Даже после завершения работы «Правительства участия» я вернулся к адвокатской деятельности только через семь или восемь месяцев перерыва. Я пошел в ту же юридическую фирму, где работал изначально. Когда я вернулся к работе, то понял, что обеспокоенность традицией оказания особого почета за былые заслуги была лишь моей забавной выдумкой. Опыт работы на высокой должности в «Правительстве участия» никак не помогал мне в адвокатском деле, по крайней мере, при администрации Ли Мёнбака. Никакого особого почета не было, скорее, наоборот, казалось, отношение ко мне после отставки стало пренебрежительным.

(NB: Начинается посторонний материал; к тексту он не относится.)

import Summits.KontsevichZagierPeriods.KontsevichZagierPeriods.Theorems.IsogenyCertificatesXMapKernelStubDatumOfRatMult
import Summits.KontsevichZagierPeriods.KontsevichZagierPeriods.Theorems.IsogenyCertificatesXMapKernelStubHuberWustholzSplitting
import Literature.FieldTheory.AlgClosed.AutFixedSubfield
import Mathlib.FieldTheory.AlgebraicClosure
import Mathlib.Algebra.AlgebraicCard

/-!
# `AlgebraicModuliRealPeriodCell`, line `Sketch` — stub **Ib**: real lattice multiplier ⇒ datum

Support file for the crux `IsogenyCertificates.AlgebraicModuliRealPeriodCell`
(stmt-KontsevichZagierPeriods-18265), line `Sketch`, stub `stub_algDatumOfRealMult` (Ib: a non-zero
REAL analytic isogeny between the period lattices of two nonsingular cubics `y² = x³ + αx + β`,
`y² = x³ + α'x + β'` with real algebraic coefficients is realised by an x-rational isogeny datum
`(f, g, c)` with coefficients in `ℚ̄ ∩ ℝ`). It is the port of the `ℚ`-line's
`XMapKernelStubDatumOfRatMult` (rational multiplier `k`, integral moduli) one field up; the new
point is that the multiplier `ν` may be irrational (calibration: `y² = x³ + 1 → y² = x³ − 1`,
`ν = √3`-type data), so the transformation polynomials are descended not to `ℚ(X)` but to
`(ℚ̄ ∩ ℝ)(X)`.

**Statement.** Let `α, β, α', β' ∈ ℚ̄ ∩ ℝ`, `Λ`, `Λ'` period lattices with `g₂ = −4α, g₃ = −4β`,
`g₂' = −4α', g₃' = −4β'` (normalisation `℘ = x`, `℘' = 2y`), and `ν ∈ ℝˣ` with `νΛ ⊆ Λ'`. Then
there are `f, g ∈ ℝ[X]`, `c ∈ ℝ`, all coefficients algebraic over `ℚ`, with
`W := f'g − fg' ≠ 0` and `c²·g·(f³ + α'fg² + β'g³) = (X³ + αX + β)·W²`.

**Proof.** `Λ ⊆ ν⁻¹Λ' =: Λ″` (`PeriodPair.mulLeft`) with `g₂(Λ″) = ν⁴g₂' = −4ν⁴α'`,
`g₃(Λ″) = −4ν⁶β'`. The multiplier `ν` is algebraic
(`HuberWustholzSplitting.isAlgebraic_of_mul_mem_lattice`), so all four invariants
`g₂, g₃, g₂″, g₃″` are real algebraic numbers. The tree gives `℘_{Λ″}·Q(℘_Λ) = P(℘_Λ)` with
`P, Q ∈ ℂ[X]` (`exists_polynomial_weierstrassP_mul_eval_eq_of_le`, Lawden §9.8) and the rigidity
`P^σ·Q = P·Q^σ` for every field automorphism `σ` of `ℂ` fixing the four invariants
(`map_mul_eq_mul_map_of_weierstrassP_mul_eval_eq`, Cox §10.C). **Descent**
(`exists_real_map_of_forall_map_mul_eq`, the `ℚ̄ ∩ ℝ` form of the tree's
`Polynomial.exists_rat_map_of_forall_map_mul_eq`): reducing `P/Q = P₀/Q₀` to lowest terms with
`Q₀` monic, every such `σ` fixes `P₀, Q₀` coefficientwise; a coefficient `z` is then fixed by
`Aut(ℂ/ℚ̄)` (the invariants lie in the countable field `ℚ̄ ⊂ ℂ`), hence `z ∈ ℚ̄`
(`Complex.mem_subfield_of_forall_ringEquiv`, Lang *Algebra* VIII §1), and by complex conjugation
(the invariants are real), hence `z ∈ ℝ`; so `P₀, Q₀` lift to `f₀, g₀ ∈ ℝ[X]` with algebraic
coefficients. Then, exactly as over `ℚ`: `Q₀(℘_Λ) ≠ 0`, `℘_{Λ″}Q₀(℘_Λ) = P₀(℘_Λ)`,
`deg g₀ < deg f₀` (`natDegree_lt_of_weierstrassP_mul_eval_eq`), the certificate
`transformation_polynomial_identity` pulled back along `ℝ[X] ↪ ℂ[X]` and divided by `4` reads
`W₀²·(X³ + αX + β) = g₀·(f₀³ + ν⁴α'f₀g₀² + ν⁶β'g₀³)`, and the datum is `f := f₀`, `g := ν²g₀`,
`c := ν`, with `W = ν²W₀ ≠ 0` by the `ℚ`-line's generic `DatumOfRatMult.wronskian_ne_zero`
(coprime, `deg g₀ < deg f₀`).

The nonsingularity hypotheses of the registered signature are not needed by the argument. No new
definitions; no named facts are used.

References: Silverman, *The Arithmetic of Elliptic Curves* (2009), Thm. VI.4.1, VI.5.3;
Cox, *Primes of the form x² + ny²* (2013), §10.C; Lang, *Algebra* (2002), Ch. VIII §1.
-/

noncomputable section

Во всяком случае, теперь я вернулся на свое место. Конечно, все уже не так, как раньше. Прошли годы, это был довольно долгий перерыв. Не знаю, может быть, в адвокатских кругах я считаюсь уже человеком старой закалки. Раньше были люди, которые тянулись ко мне и считали меня хорошим собеседником и советчиком. Теперь же я чувствую, что это не так. И все равно у меня спокойно на душе. Отличием от прежних времен стало то, что одновременно с адвокатской деятельностью я занимаюсь фондом Но Мухёна. Я считаю, что мне очень повезло, что я работаю адвокатом, так как могу параллельно заниматься фондом.
Кончина президента Но Мухёна и серьезный политический регресс правительства Ли Мёнбака дают гражданам новые темы для обсуждений и размышлений. Многие беспокоятся о будущем страны. У меня тоже есть серьезные опасения и предчувствие надвигающегося кризиса. Мы ведем различные серьезные дискуссии о том, куда же мы должны двигаться. Я думаю, это необходимо. Но мне горько от этого.
Но Мухён делал все возможное в период всего своего президентского срока. Можно допустить, что ему недоставало навыков или его суждения были слишком поспешными, но он всегда был самоотверженным и бескорыстным.
То же самое можно сказать и про меня лично. В самом начале у меня не было никакого опыта в области политики, я даже не знал, чем занимается Управление по гражданским делам. Но я пытался справляться с имеющейся ситуацией, работая усердно и бескорыстно. Такой позиции придерживались все, кто принадлежал к «Правительству участия».
Однако и мы, и президент Но Мухён покинули Голубой дом под возгласы осуждения в адрес «провального президента» и «провального правительства». Меня критиковали прогрессисты, будто я виновен в распаде всего их лагеря. Однажды в момент раскаяния я даже подумал: «Для чего же, в самом деле, мы так старались? Все напрасно».
В чем же была проблема? Чего же нам не хватало? Необходимо спокойно провести самоанализ и разобрать сыгранную партию*. И в результате мы должны вынести новые уроки. Мы должны извлечь уроки успеха и поражений с холодным сердцем, не поддаваясь эмоциям и внешнему влиянию. В противном случае десять лет демократического правления, включая пять лет работы «Правительства участия», действительно будут обесценены и станут «потерянными десятью годами». Такого не может быть.
Поэтому я настаиваю на разборе сыгранной партии пятилетнего срока работы «Правительства участия». Что касается разбора, то эта задача относится не только к тем, кто занимался государственным управлением. Я считаю, что мы должны делать это все вместе: вся оппозиция, лагерь гражданского общества, лагерь рабочего движения и даже лагерь прогрессистов и реформистов. И посредством выполнения этой работы мы должны достичь больших успехов и превозмочь неудачи президента Но Мухёна и «Правительства участия». Как ни печально, но, кажется, наше общество не замечает этой задачи.